▸ **EXCERPTED DATA**:
"""
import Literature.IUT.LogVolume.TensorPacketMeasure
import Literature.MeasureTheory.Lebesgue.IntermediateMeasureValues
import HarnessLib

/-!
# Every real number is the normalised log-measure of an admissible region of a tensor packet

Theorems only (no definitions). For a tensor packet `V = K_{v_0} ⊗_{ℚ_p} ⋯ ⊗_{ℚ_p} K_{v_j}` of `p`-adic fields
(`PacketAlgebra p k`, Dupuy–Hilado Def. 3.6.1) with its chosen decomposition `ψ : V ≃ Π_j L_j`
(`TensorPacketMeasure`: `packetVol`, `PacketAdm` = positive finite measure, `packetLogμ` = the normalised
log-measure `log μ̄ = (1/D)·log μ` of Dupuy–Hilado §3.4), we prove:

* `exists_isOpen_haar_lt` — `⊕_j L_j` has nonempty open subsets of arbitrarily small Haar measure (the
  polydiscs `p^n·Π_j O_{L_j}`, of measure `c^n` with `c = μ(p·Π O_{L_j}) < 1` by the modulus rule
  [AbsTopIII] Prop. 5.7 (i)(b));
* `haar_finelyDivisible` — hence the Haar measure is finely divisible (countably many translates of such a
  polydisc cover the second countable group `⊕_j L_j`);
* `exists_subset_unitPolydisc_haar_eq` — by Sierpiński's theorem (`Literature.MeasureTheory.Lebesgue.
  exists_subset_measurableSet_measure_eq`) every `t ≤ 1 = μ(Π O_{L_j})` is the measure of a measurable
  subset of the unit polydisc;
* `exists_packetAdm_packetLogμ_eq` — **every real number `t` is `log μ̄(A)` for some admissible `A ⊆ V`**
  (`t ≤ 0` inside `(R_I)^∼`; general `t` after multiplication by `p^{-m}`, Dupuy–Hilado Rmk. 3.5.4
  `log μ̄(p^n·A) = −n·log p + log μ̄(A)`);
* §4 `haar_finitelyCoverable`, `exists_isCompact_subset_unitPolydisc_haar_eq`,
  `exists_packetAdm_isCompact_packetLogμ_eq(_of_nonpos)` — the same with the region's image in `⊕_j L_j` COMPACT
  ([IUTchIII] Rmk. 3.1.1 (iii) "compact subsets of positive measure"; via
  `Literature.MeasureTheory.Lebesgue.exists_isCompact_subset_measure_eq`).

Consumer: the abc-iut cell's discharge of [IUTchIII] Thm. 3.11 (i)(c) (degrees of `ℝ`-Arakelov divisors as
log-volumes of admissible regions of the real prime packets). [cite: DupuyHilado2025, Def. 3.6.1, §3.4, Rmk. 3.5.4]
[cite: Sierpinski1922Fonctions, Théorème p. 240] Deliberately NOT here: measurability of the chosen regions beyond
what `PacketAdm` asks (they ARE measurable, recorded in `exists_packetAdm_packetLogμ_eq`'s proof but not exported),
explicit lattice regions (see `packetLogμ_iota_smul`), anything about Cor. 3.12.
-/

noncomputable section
"""
"""
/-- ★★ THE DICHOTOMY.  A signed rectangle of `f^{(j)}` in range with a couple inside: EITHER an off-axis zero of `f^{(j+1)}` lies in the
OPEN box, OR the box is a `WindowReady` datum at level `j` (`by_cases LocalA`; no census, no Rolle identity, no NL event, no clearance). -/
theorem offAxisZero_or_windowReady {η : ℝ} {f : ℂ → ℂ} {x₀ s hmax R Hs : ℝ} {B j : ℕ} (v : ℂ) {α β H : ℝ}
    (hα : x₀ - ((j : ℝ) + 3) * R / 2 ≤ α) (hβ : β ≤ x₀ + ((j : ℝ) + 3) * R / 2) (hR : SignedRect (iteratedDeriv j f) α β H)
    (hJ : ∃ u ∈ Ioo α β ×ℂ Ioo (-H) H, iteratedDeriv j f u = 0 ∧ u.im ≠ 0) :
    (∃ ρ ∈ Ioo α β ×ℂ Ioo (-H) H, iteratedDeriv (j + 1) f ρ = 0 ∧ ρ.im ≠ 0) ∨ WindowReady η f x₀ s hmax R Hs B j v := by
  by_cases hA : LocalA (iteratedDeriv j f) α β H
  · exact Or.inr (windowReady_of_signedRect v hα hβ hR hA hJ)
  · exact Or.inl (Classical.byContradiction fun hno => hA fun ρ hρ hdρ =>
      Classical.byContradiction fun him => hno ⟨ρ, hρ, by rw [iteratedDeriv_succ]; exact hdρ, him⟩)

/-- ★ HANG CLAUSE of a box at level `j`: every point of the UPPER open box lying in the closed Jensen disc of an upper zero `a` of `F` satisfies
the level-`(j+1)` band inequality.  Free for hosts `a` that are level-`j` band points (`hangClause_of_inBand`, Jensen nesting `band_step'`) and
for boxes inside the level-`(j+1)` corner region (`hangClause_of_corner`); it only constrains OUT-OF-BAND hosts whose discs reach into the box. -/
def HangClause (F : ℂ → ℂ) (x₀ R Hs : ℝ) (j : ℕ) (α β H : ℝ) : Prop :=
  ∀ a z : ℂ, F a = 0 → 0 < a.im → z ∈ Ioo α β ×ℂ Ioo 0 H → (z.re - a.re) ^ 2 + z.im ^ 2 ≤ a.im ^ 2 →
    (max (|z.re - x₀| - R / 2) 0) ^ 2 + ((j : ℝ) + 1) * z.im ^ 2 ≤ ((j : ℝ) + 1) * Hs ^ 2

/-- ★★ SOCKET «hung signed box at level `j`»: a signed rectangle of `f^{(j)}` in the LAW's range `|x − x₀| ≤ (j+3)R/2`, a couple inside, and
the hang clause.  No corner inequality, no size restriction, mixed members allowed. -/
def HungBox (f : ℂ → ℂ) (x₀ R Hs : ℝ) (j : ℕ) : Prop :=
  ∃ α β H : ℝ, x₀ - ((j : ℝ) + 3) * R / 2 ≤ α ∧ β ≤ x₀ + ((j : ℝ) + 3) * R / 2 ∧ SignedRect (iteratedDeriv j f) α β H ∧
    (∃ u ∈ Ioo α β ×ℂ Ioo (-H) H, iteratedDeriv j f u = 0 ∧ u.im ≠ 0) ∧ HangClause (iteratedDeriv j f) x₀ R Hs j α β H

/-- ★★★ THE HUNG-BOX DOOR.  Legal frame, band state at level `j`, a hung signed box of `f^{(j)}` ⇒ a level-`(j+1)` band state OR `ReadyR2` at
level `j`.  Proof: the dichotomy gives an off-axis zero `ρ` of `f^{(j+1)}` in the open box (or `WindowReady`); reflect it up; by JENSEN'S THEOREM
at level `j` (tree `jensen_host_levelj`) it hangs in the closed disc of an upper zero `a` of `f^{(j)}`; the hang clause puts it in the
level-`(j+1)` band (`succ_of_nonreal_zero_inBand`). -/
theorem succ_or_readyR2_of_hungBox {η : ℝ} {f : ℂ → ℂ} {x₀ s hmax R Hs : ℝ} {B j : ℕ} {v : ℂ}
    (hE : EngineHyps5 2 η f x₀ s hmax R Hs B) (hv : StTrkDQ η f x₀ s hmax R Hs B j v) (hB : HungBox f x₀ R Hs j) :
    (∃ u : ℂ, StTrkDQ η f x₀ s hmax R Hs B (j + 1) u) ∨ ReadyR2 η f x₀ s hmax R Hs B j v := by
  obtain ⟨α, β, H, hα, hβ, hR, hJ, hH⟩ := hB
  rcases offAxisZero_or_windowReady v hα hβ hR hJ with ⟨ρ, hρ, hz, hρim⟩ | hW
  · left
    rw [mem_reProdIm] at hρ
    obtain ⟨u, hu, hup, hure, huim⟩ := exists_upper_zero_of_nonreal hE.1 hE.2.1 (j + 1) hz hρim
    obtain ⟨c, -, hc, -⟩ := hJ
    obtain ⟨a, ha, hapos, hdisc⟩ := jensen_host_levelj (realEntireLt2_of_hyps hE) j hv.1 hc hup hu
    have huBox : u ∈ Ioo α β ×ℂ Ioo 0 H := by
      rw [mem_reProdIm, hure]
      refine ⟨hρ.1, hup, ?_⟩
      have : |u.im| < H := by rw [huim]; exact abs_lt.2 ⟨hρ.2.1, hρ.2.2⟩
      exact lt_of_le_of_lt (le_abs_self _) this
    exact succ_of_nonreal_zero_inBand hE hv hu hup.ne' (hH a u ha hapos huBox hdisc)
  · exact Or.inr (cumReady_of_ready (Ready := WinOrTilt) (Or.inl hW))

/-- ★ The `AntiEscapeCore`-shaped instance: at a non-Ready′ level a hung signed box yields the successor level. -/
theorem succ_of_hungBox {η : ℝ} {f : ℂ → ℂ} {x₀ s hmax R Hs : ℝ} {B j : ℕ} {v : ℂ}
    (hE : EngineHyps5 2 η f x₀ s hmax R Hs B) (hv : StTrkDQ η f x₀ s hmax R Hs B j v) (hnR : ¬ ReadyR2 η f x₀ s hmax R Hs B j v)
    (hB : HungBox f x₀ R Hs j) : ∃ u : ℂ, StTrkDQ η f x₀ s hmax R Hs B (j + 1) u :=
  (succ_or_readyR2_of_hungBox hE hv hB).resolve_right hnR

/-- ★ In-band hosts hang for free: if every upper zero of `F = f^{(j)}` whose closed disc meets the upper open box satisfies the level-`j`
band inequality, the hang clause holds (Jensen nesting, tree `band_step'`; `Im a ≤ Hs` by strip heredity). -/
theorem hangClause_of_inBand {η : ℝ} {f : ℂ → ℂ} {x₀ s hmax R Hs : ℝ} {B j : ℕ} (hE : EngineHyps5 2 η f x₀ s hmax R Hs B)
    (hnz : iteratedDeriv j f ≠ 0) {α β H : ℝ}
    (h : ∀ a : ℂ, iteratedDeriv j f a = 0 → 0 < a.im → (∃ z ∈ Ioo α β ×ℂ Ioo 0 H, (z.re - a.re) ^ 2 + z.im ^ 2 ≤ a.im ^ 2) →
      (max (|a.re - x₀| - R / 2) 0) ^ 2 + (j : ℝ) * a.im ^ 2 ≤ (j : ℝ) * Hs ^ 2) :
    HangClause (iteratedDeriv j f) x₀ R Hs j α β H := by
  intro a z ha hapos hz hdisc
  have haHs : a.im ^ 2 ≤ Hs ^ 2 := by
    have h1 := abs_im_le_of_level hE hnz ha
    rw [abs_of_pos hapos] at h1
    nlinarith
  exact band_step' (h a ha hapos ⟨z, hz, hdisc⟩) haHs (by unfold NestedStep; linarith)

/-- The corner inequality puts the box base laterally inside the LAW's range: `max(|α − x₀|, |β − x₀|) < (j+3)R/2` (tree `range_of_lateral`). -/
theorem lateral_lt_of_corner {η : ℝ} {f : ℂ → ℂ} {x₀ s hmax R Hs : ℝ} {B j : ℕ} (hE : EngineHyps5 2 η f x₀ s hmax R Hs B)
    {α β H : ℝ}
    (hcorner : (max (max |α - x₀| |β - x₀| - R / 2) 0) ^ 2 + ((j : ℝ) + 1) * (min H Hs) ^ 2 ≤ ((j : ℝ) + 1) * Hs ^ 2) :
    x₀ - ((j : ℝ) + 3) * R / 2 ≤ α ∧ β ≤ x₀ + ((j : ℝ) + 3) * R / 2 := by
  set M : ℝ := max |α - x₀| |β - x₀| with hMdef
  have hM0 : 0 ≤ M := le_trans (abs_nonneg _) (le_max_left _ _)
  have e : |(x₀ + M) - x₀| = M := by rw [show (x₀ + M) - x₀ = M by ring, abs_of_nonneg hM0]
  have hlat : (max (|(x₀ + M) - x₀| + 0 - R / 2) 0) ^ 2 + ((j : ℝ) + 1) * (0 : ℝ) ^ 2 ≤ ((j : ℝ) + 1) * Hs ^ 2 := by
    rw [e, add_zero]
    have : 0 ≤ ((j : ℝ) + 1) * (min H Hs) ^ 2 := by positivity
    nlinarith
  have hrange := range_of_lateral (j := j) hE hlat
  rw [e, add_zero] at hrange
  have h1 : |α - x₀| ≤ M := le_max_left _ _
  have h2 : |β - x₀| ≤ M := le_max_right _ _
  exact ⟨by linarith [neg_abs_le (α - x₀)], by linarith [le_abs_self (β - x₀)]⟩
"""
▸ **YOUR TASK**: What is the number of lines in the material above that include the string "nesting"? Give only that number.

▸ **ANSWER SPACE**: 2